Output code bloat when programming with a functional style
I have been wanting to experiment writing some code in Rust with a more “pure functional / Haskelly” style. To explain things more clearly, let’s say you have this type.
#[derive(Debug)]
struct Type {
field1 : u64,
field2 : u32,
field3 : Vec<u32>,
}
A very simple method to modify field2 would be written so in everyday Rust.
impl Type {
#[no_mangle]
#[inline(never)]
fn mut_update(&mut self, field2 : u32) -> &mut Self {
self.field2 = field2;
self
}
}
The &mut Self as return value is here so that one can chain such method calls.
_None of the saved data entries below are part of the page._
import Mathlib
import Summits.KontsevichZagierPeriods.KontsevichZagierPeriods.Theses.InverseLandau
import Literature.NumberTheory.Transcendental.KZCalculus
import Literature.NumberTheory.Transcendental.SemialgebraicMaps
import Summits.KontsevichZagierPeriods.KontsevichZagierPeriods.Theorems.HermiteRigidityGenusTwoCycleTransferPushforwardDimOne

/-!
# `TateLifting` (stmt-KontsevichZagierPeriods-9129), line `Sketch` — stub 72 `realPeriodSwap`:
# the real-period swap on `y² = 4x³ − 28x + 24` is ONE change of variables

The elliptic curve `y² = 4x³ − 28x + 24 = 4(x − 1)(x − 2)(x + 3)` has the real branch points
`−3 < 1 < 2 (< ∞)`, and its two real half-periods are the integrals of
`f(x) = (4x³ − 28x + 24)^(−1/2)` over `(2, ∞)` and over `(−3, 1)`. We prove that for ANY two
Kontsevich–Zagier integral representations `r = [(2, ∞), f]`, `r' = [(−3, 1), f]` (domains
`{x | 2 < x 0}` and `{x | x 0 ∈ Ioo (−3) 1}` of `ℝ¹ = Fin 1 → ℝ`, integrands agreeing with `f` on
them) one has `KZ.Equivalent r r'`, i.e. `[r] − [r'] ∈ KZ.relations`, and in fact
`[r] − [r'] ∈ KZ.changeOfVariablesRel` is ONE instance of rule (2) of the calculus
(`tateLifting_realPeriodSwap`; verbatim the open item `LowdimRealPeriodSwap`,
stmt-KontsevichZagierPeriods-8773, of route LowDimension).

The substitution is the `ℚ`-rational Möbius INVOLUTION `Φ(x) = (x − 5)/(x − 1)` (the action of the
`2`-torsion translation by `(1, 0)` on the `x`-line), read on `ℝ¹` as `x ↦ (Φ (x 0))`:

* `Φ ∘ Φ = id` off the pole `x = 1` (`moebius_moebius`), so `Φ` is injective on `(2, ∞)`;
* `Φ` maps `(2, ∞)` into `(−3, 1)` and `(−3, 1)` into `(2, ∞)` (sign computations,
  `moebius_mem_Ioo`, `two_lt_moebius`), hence `Φ '' (2, ∞) = (−3, 1)` (`image_moebius`);
* `Φ' = 4/(x − 1)²`, so the self-map of `ℝ¹` has derivative `(4/(x 0 − 1)²) • id`, of determinant
  `4/(x 0 − 1)²` (`hasFDerivAt_fin_one`, `det_smul_id_fin_one`);
* `Φ − 1 = −4/(x − 1)`, `Φ − 2 = −(x + 3)/(x − 1)`, `Φ + 3 = 4(x − 2)/(x − 1)`, whence the KEY
  IDENTITY `4Φ³ − 28Φ + 24 = (4x³ − 28x + 24) · (4/(x − 1)²)²` (`cubic_moebius`, `field_simp; ring`)
  and the Jacobian identity `f(x) = f(Φ x) · |Φ'(x)|` on `(2, ∞)` (`rpow_negHalf_mul_sq`:
  `(A c²)^(−1/2) · c = A^(−1/2)` for `A ≥ 0`, `c > 0`);
* `Φ` is a `ℚ`-semialgebraic map on the domain (quotient of `ℚ`-polynomials with non-vanishing
  denominator, `isSemialgebraicFunOn_aeval_div_aeval`).

Integrability is carried by the fields of the given representations; no definition is introduced.
Pattern of `…/BetaCancellation/Negative/PiLinkReps.lean` (move 1) and
`HermiteRigidityGenusTwoCycleTransferPushforwardDimOne.lean`.

References: M. Kontsevich, D. Zagier, *Periods* (2001), §1.2 rule (2); E. T. Whittaker,
G. N. Watson, *A Course of Modern Analysis* (1927), §20.32.
-/

noncomputable section

open MeasureTheory Set
open Literature.NumberTheory.Transcendental
open Literature.ModelTheory.ExponentialFields (IsSemialgebraic)
open MvPolynomial (X C aeval)
open Summit.KontsevichZagierPeriods.HermiteRigidity.GenusTwoCycleTransfer
  (det_smul_id_fin_one hasFDerivAt_fin_one)

namespace Summit.KontsevichZagierPeriods.InverseLandau

namespace RealPeriodSwap

/-! ### Algebra of the Möbius involution `Φ(t) = (t − 5)/(t − 1)` -/

/-- `Φ(t) − 1 = −4/(t − 1)` off the pole. [folklore] -/
theorem moebius_sub_one {t : ℝ} (ht : t - 1 ≠ 0) : (t - 5) / (t - 1) - 1 = -4 / (t - 1) := by
  field_simp
  ring

/-- `Φ(t) − 5 = −4t/(t − 1)` off the pole. [folklore] -/
theorem moebius_sub_five {t : ℝ} (ht : t - 1 ≠ 0) :
    (t - 5) / (t - 1) - 5 = -4 * t / (t - 1) := by
  field_simp
  ring

/-- `Φ` is an involution off the pole: `Φ (Φ t) = t` for `t ≠ 1`. [folklore] -/
theorem moebius_moebius {t : ℝ} (ht : t - 1 ≠ 0) :
    ((t - 5) / (t - 1) - 5) / ((t - 5) / (t - 1) - 1) = t := by
  rw [moebius_sub_five ht, moebius_sub_one ht]
  field_simp

/-- `Φ` maps `(2, ∞)` into `(−3, 1)`. [folklore] -/
theorem moebius_mem_Ioo {t : ℝ} (ht : 2 < t) : (t - 5) / (t - 1) ∈ Ioo (-3 : ℝ) 1 := by
  have h1 : 0 < t - 1 := by linarith
  refine ⟨?_, ?_⟩
  · rw [lt_div_iff₀ h1]
    linarith
  · rw [div_lt_iff₀ h1]
    linarith

/-- `Φ` maps `(−3, 1)` into `(2, ∞)`. [folklore] -/
theorem two_lt_moebius {y : ℝ} (hy : y ∈ Ioo (-3 : ℝ) 1) : 2 < (y - 5) / (y - 1) := by
  have h1 : y - 1 < 0 := by linarith [hy.2]
  rw [lt_div_iff_of_neg h1]
  linarith [hy.1]

/-- The image identity `Φ '' (2, ∞) = (−3, 1)` on `ℝ¹` (`⊆` by the sign computations, `⊇` because
`Φ` is an involution exchanging the two intervals). [folklore] -/
theorem image_moebius :
    (fun x : Fin 1 → ℝ => fun _ : Fin 1 => (x 0 - 5) / (x 0 - 1)) '' {x | 2 < x 0} =
      {x | x 0 ∈ Ioo (-3 : ℝ) 1} := by
  ext y
  constructor
  · rintro ⟨x, hx, rfl⟩
    exact moebius_mem_Ioo hx
  · intro hy
    have hy1 : y 0 < 1 := hy.2
    refine ⟨fun _ => (y 0 - 5) / (y 0 - 1), two_lt_moebius hy, ?_⟩
    funext i
    obtain rfl : i = 0 := Fin.fin_one_eq_zero i
    exact moebius_moebius (sub_ne_zero.2 hy1.ne)

/-- The cubic is positive on `(2, ∞)`: `4t³ − 28t + 24 = 4(t − 1)(t − 2)(t + 3) > 0`. [folklore] -/
theorem cubic_pos {t : ℝ} (ht : 2 < t) : 0 < 4 * t ^ 3 - 28 * t + 24 := by
  have h : 4 * t ^ 3 - 28 * t + 24 = 4 * (t - 1) * (t - 2) * (t + 3) := by ring
  rw [h]
  have h1 : 0 < t - 1 := by linarith
  have h2 : 0 < t - 2 := by linarith
  have h3 : 0 < t + 3 := by linarith
  positivity

/-- **The key identity** `4Φ³ − 28Φ + 24 = (4t³ − 28t + 24) · (4/(t − 1)²)²` (i.e.
`f(Φ t) = f(t) · Φ'(t)²` for `f = 4x³ − 28x + 24`). [folklore] -/
theorem cubic_moebius {t : ℝ} (ht : t - 1 ≠ 0) :
    4 * ((t - 5) / (t - 1)) ^ 3 - 28 * ((t - 5) / (t - 1)) + 24 =
      (4 * t ^ 3 - 28 * t + 24) * (4 / (t - 1) ^ 2) ^ 2 := by
  field_simp
  ring

/-- `(A c²)^(−1/2) · c = A^(−1/2)` for `A ≥ 0`, `c > 0` (the rpow bookkeeping of the Jacobian
identity). [folklore] -/
theorem rpow_negHalf_mul_sq {A c : ℝ} (hA : 0 ≤ A) (hc : 0 < c) :
    (A * c ^ 2) ^ (-(1 : ℝ) / 2) * c = A ^ (-(1 : ℝ) / 2) := by
  have h2 : (c ^ 2) ^ (-(1 : ℝ) / 2) = c⁻¹ := by
    rw [show (c ^ 2 : ℝ) = c ^ ((2 : ℕ) : ℝ) from (Real.rpow_natCast c 2).symm,
      ← Real.rpow_mul hc.le, show ((2 : ℕ) : ℝ) * (-(1 : ℝ) / 2) = -1 by norm_num,
      Real.rpow_neg_one]
  rw [Real.mul_rpow hA (sq_nonneg c), h2, mul_assoc, inv_mul_cancel₀ hc.ne', mul_one]

/-- The Möbius map `x ↦ (Φ (x 0))` of `ℝ¹` is a `ℚ`-semialgebraic map on every `ℚ`-semialgebraic
set missing the pole `{x 0 = 1}` (quotient of `ℚ`-polynomials with non-vanishing denominator).
[cite: BochnakCosteRoy1998, Prop. 2.2.6] -/
theorem isSemialgebraicMapOn_moebius {s : Set (Fin 1 → ℝ)} (hs : IsSemialgebraic ℚ s)
    (h1 : ∀ x ∈ s, x 0 - 1 ≠ 0) :
    IsSemialgebraicMapOn ℚ s (fun x : Fin 1 → ℝ => fun _ : Fin 1 => (x 0 - 5) / (x 0 - 1)) := by
  refine IsSemialgebraicMapOn.of_forall hs fun _ => ?_
  have hq : ∀ x ∈ s, aeval x (X 0 - 1 : MvPolynomial (Fin 1) ℚ) ≠ 0 := fun x hx => by
    simpa using h1 x hx
  refine (isSemialgebraicFunOn_aeval_div_aeval hs (X 0 - 5 : MvPolynomial (Fin 1) ℚ)
    (X 0 - 1) hq).congr fun x _ => ?_
  simp

end RealPeriodSwap

open RealPeriodSwap

/-- **Stub 72 `realPeriodSwap`** (= item `LowdimRealPeriodSwap`, stmt-KontsevichZagierPeriods-8773, of
route LowDimension, verbatim): on `y² = 4x³ − 28x + 24` (real roots `−3 < 1 < 2`) the two real
half-period representations `[(2, ∞), (4x³ − 28x + 24)^(−1/2)]` and
`[(−3, 1), (4x³ − 28x + 24)^(−1/2)]` are KZ-equivalent, by ONE change of variables
(`KZ.changeOfVariablesRel`) along the `2`-torsion translation `Φ(x) = (x − 5)/(x − 1)`:
`Φ` is a `ℚ`-semialgebraic injective map of `(2, ∞)` onto `(−3, 1)` with `Φ' = 4/(x − 1)²` and
`f(x) = f(Φ x) · |Φ'(x)|` for `f = (4x³ − 28x + 24)^(−1/2)`.
[cite: KontsevichZagier2001, §1.2 rule (2)] -/
theorem tateLifting_realPeriodSwap :
    ∀ (r r' : KZ.IntegralRep 1), r.domain = {x | 2 < x 0} → Set.EqOn r.integrand (fun x => (4 * (x 0) ^ 3 - 28 * x 0 + 24) ^ (-(1:ℝ)/2)) r.domain → r'.domain = {x | x 0 ∈ Set.Ioo (-3:ℝ) 1} → Set.EqOn r'.integrand (fun x => (4 * (x 0) ^ 3 - 28 * x 0 + 24) ^ (-(1:ℝ)/2)) r'.domain → KZ.Equivalent r r' := by
  intro r r' hrd hr hr'd hr'
  have hpole : ∀ x ∈ r.domain, x 0 - 1 ≠ 0 := fun x hx => by
    rw [hrd] at hx
    simp only [mem_setOf_eq] at hx
    linarith
  refine KZ.changeOfVariablesRel_subset_relations
    ⟨1, r, r', fun x _ => (x 0 - 5) / (x 0 - 1),
      fun x => (4 / (x 0 - 1) ^ 2) • ContinuousLinearMap.id ℝ (Fin 1 → ℝ),
      isSemialgebraicMapOn_moebius r.isSemialgebraic_domain hpole, fun x hx => ?_,
      fun x hx y hy hxy => ?_, by rw [hr'd, hrd, image_moebius], fun x hx => ?_, rfl⟩
  · -- the derivative within the domain
    have hd : HasDerivAt (fun t : ℝ => (t - 5) / (t - 1)) (4 / (x 0 - 1) ^ 2) (x 0) := by
      refine (((hasDerivAt_id' (x 0)).sub_const 5).div ((hasDerivAt_id' (x 0)).sub_const 1)
        (hpole x hx)).congr_deriv ?_
      ring
    exact (hasFDerivAt_fin_one _ _ x hd).hasFDerivWithinAt
  · -- injectivity: `Φ` is an involution
    have h0 : (x 0 - 5) / (x 0 - 1) = (y 0 - 5) / (y 0 - 1) := congrFun hxy 0
    funext i
    obtain rfl : i = 0 := Fin.fin_one_eq_zero i
    rw [← moebius_moebius (hpole x hx), h0, moebius_moebius (hpole y hy)]
  · -- the Jacobian identity on the domain
    have hx2 : 2 < x 0 := by
      rw [hrd] at hx
      exact hx
    have hc : 0 < 4 / (x 0 - 1) ^ 2 := by
      have := hpole x hx
      positivity
    have hΦ : (fun _ : Fin 1 => (x 0 - 5) / (x 0 - 1)) ∈ r'.domain := by
      rw [hr'd]
      exact moebius_mem_Ioo hx2
    have e1 : r.integrand x = (4 * (x 0) ^ 3 - 28 * x 0 + 24) ^ (-(1:ℝ)/2) := hr hx
    have e2 : r'.integrand (fun _ : Fin 1 => (x 0 - 5) / (x 0 - 1)) =
        (4 * ((x 0 - 5) / (x 0 - 1)) ^ 3 - 28 * ((x 0 - 5) / (x 0 - 1)) + 24) ^ (-(1:ℝ)/2) :=
      hr' hΦ
    show r.integrand x = r'.integrand (fun _ : Fin 1 => (x 0 - 5) / (x 0 - 1)) *
      |((4 / (x 0 - 1) ^ 2) • ContinuousLinearMap.id ℝ (Fin 1 → ℝ)).det|
    rw [e1, e2, det_smul_id_fin_one, abs_of_pos hc, cubic_moebius (hpole x hx),
      rpow_negHalf_mul_sq (cubic_pos hx2).le hc]

end Summit.KontsevichZagierPeriods.InverseLandau

end
import Summits.NavierStokesRegularity.FluidComputer.GateBudgetLadderBase
import HarnessLib

/-!
# What no tuning can beat, part 52: THE PULSE STEP, UNIVERSAL AND UN-ROUNDED — for ANY pulse
# `[r, T']` of a lattice member that enters with clock `≥ θ₁ε` at trigger `≤ ρ²/K⁹`, keeps a
# ring `b² + c² ≥ ν₂ε²` and leaves with clock `≤ -θ₂ε` at trigger `≤ λ₀ρ²`: the phase is `kπ ±
# δ`, `δ = kπ/(ν₂K¹⁰ - 1) + 1/K¹⁹`, and `√(d² + ã²)` steps by at most `δ + 1210/K⁸`

Cell `pub-fluidc`, blueprint seat bp1 (gen 34, third item); same namespace and conventions as
parts 1–51 (`GateBudget*.lean`); imports part 51 (`GateBudgetLadderBase`) and through it part
48 (`lattice_pin_le`, `pair_sqrt_step`), part 41 (`pin_of_bracket`), part 37
(`refire_window_facts`), part 16 (`knob_swing_lower`, `knob_phase_bracket`), part 14
(`knob_phase_tracking_d`), part 1/4 (`e_nonneg`, `traj_abs_le_one`). Headline amplifier `M =
K¹⁰`, `K ≥ 16`, `ε² ≤ 1/(6K²⁰)`, `K¹⁰ρ² ≤ 2ε`; modes `0 = a` carrier, `1 = b` clock, `2 = c`
trigger, `3 = d` transfer, `4 = ã` output of `rotorCircuit K K¹⁰ ε ρ` from (5.6); `λ₀ = K⁻¹⁰ +
4e^{-K¹⁰}/K¹⁰`; `P = d² + ã²`. HONEST FRAMING (verbatim): low prior, high value-of-information
experiment on Tao's machine paradigm; NOT a claim that NS blows up. Nothing is proved about
the Navier–Stokes equations.

THE POINT (SPEC-INPUT-bp1 §AV successors (20′c′) THE DRIFT UN-ROUNDED and the pulse half of
(20′d) THE LADDER THEOREM). Part 49's §145 proved the sharp pin and the ladder step for the
SECOND pulse of a lattice dud, on part 46's ∃-tuple and with part 14's drift `968/K⁸` ROUNDED to
`10⁻⁶` at `K = 16` — an additive `1.1·10⁻⁶` per pulse that does not decay in `K` and caps the
misfire ladder near the top of the window at `≈ 10⁵` rungs for every `K`. The induction over
pulses needs the same step (i) for an ARBITRARY pulse, stated over hypotheses a generic rung
can supply, and (ii) with the drift kept as `O(K⁻⁸)`:
* §153 `kept_ring`: a pulse entering with clock `b(r) ≥ θ₁ε` (`θ₁ ≥ 0`) whose clock-pair radius
  is kept to `ε²/10⁶` (part 45's law) has the ring `b² + c² ≥ (θ₁² - 10⁻⁶)ε²` throughout.
* §154 `knob_pulse_step`: `K ≥ 16`, `0 < ε`, `ε² ≤ 1/(6K²⁰)`, `K¹⁰ρ² ≤ 2ε`, the lattice `ε =
  kK¹⁰ρ²`, ANY `0 ≤ r ≤ T'` with `T' - r ≤ 242/K⁹`, ratios `θ₁ ≥ 5/4`, `θ₂ ≥ 1`, `ν₂ ≥ 1`, and on
  the pulse: `c > 0` on `[r, T']`, `c(r) ≤ ρ²/K⁹`, `b(r) ≥ θ₁ε`, `b(T') ≤ -θ₂ε`, `c(T') ≤ λ₀ρ²`,
  the ring `b² + c² ≥ ν₂ε²` on `[r, T']`, and the output growth `ã(T') ≤ ã(r) + K(T' - r)`. THEN,
  with `δ := kπ/(ν₂K¹⁰ - 1) + 1/K¹⁹`: `|(C(T') - C(r))/ρ² - kπ| ≤ δ` (part 16's swing and bracket,
  part 41's pin, part 48's lattice pin — §145's argument with the numbers replaced by `θ₁, θ₂,
  ν₂`); `|d(T')| ≤ δ|a(r)| + |d(r)| + 968/K⁸` (part 14's tracking, drift `2(ε + σ + Kã)(T' - r) ≤
  4K·242/K⁹`, NOT rounded); `0 ≤ ã(T') ≤ ã(r) + 242/K⁸`; `√P(T') ≤ √P(r) + δ + 1210/K⁸` (part
  48's pair step).
* §155 `pulse_slip_uniform`: on the index window `200k ≤ K¹⁰` and for rings `ν₂ ≥ 8/5` (entry
  clock `≥ 1.265ε`, part 47's re-arming floor, kept to `10⁻⁶ε²`): `δ ≤ 0.00982`.
* §156 `knob_dud_second_step_fine`: the second pulse (part 46's tuple) IS an instance — every
  hypothesis of §154 discharged with `θ₁ = 1.394`, `θ₂ = 1.3939`, `ν₂ = 1.394² - 10⁻⁶` — so its
  ladder step holds with `1210/K⁸` in place of part 49's rounded `11/10⁷` ((20′c′) done).

READING. With §154 the per-pulse increment of `√(d² + ã²)` along the misfire ladder is `δ_k(ν₂)
+ 1210/K⁸ + dose`, ALL of it either member-wise small (`δ ∝ k/K¹⁰`) or decaying in `K`: for the
top of the window (`k = 1`) the step is `≈ π/(ν₂K¹⁰) + 1210/K⁸ + 3/K⁹ ≍ K⁻⁸`, so the number of
certified misfires before part 47's re-arming budget `√(1/60)` is spent is `≍ 0.09·K⁸/1210 ≍ K⁸`
(`≈ 3·10⁵` at `K = 16`) instead of part 51's floor-limited `≈ 10⁵` for every `K` — the sharp
form of STATIONARITY (SPEC (20′)): a detuned member with `k = 1` does not fire before time `≍
2.85·K⁸/1210`. What remains for the induction (20′d) is the OTHER half of a rung — the cold
window, re-arming and re-ignition laws of parts 39/45/47 free of their horizon caps (20′b),
which supply exactly §154's hypotheses at the next pulse (`θ₁ = 1.265`, `ν₂ = 8/5` by §153,
`θ₂` and `λ₀` from the dousing law).
HONEST LIMITS. (i) Upper side only; (ii) the hypotheses of §154 are discharged in the tree only
for the second pulse (§156) — for pulse `n ≥ 3` they wait for (20′b); (iii) `968/K⁸` uses `|ã| ≤
1` and `242/K⁸` uses `d² ≤ 1` (part 43's growth law) — both could be lowered by the smallness of
`P` along the ladder, not done; (iv) lattice members only, `M = K¹⁰`, `K ≥ 16`; (v) nothing
about Navier–Stokes.
[cite: Tao2016AveragedNS, §5.5 Theorem 5.3, (5.5), (5.6), (b-eq), (c-eq), (dora), (tcable),
(energy-con)]
-/

noncomputable section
Now here is a more “pure functional” way of doing it.
impl Type {
#[no_mangle]
#[inline(never)]
fn func_update(self, field2 : u32) -> Self {
Type { field2 : field2, .. self }
}
}
And once optimized out, these two functions should be perfectly identical, because func_update takes the property of self and never returns it, so the memory can be safely reused.
So I tested it out with this basic code.
fn main() {
let mut var = Type { field1 : 42, field2 : 0, field3 : vec![12] };
let _ = var.mut_update(79);
let _other = var.func_update(112);
}
But no… This is the assembly generated for mut_update
mut_update:
.cfi_startproc
mov dword ptr [rdi + 32], 79
ret
And this is the one generated for func_update.
func_update:
.cfi_startproc
mov rax, qword ptr [rsi]
mov qword ptr [rdi], rax
mov dword ptr [rdi + 32], 112
mov rax, qword ptr [rsi + 24]
mov qword ptr [rdi + 24], rax
movups xmm0, xmmword ptr [rsi + 8]
movups xmmword ptr [rdi + 8], xmm0
mov rax, rdi
ret
As you can see, the whole memory occupied by self is copied to another location, a pointer to which is returned by the function. And here is the LLVM IR for these two functions.
; Function Attrs: noinline norecurse nounwind uwtable
define internal fastcc void @mut_update(%Type* nocapture dereferenceable(40)) unnamed_addr #0 {
start:
%1 = getelementptr inbounds %Type, %Type* %0, i64 0, i32 4
store i32 79, i32* %1, align 4
ret void
}
; Function Attrs: noinline nounwind uwtable
define internal fastcc void @func_update(%Type* noalias nocapture sret dereferenceable(40), %Type* noalias nocapture readonly dereferenceable(40)) unnamed_addr #1 {
start:
%self.sroa.0.0..sroa_idx = getelementptr inbounds %Type, %Type* %1, i64 0, i32 0
%self.sroa.0.0.copyload = load i64, i64* %self.sroa.0.0..sroa_idx, align 8
%self.sroa.4.0..sroa_idx = getelementptr inbounds %Type, %Type* %1, i64 0, i32 2
%self.sroa.4.0..sroa_cast2 = bitcast %"collections::vec::Vec<u32>"* %self.sroa.4.0..sroa_idx to i8*
%2 = getelementptr inbounds %Type, %Type* %0, i64 0, i32 0
store i64 %self.sroa.0.0.copyload, i64* %2, align 8
%3 = getelementptr inbounds %Type, %Type* %0, i64 0, i32 4
store i32 112, i32* %3, align 8
%self.sroa.4.8..sroa_idx = getelementptr inbounds %Type, %Type* %0, i64 0, i32 2
%self.sroa.4.8..sroa_cast = bitcast %"collections::vec::Vec<u32>"* %self.sroa.4.8..sroa_idx to i8*
call void @llvm.memcpy.p0i8.p0i8.i64(i8* %self.sroa.4.8..sroa_cast, i8* %self.sroa.4.0..sroa_cast2, i64 24, i32 8, i1 false)
ret void
}
The “functional” variant is already bloated at this point, so the problem comes form rustc itself.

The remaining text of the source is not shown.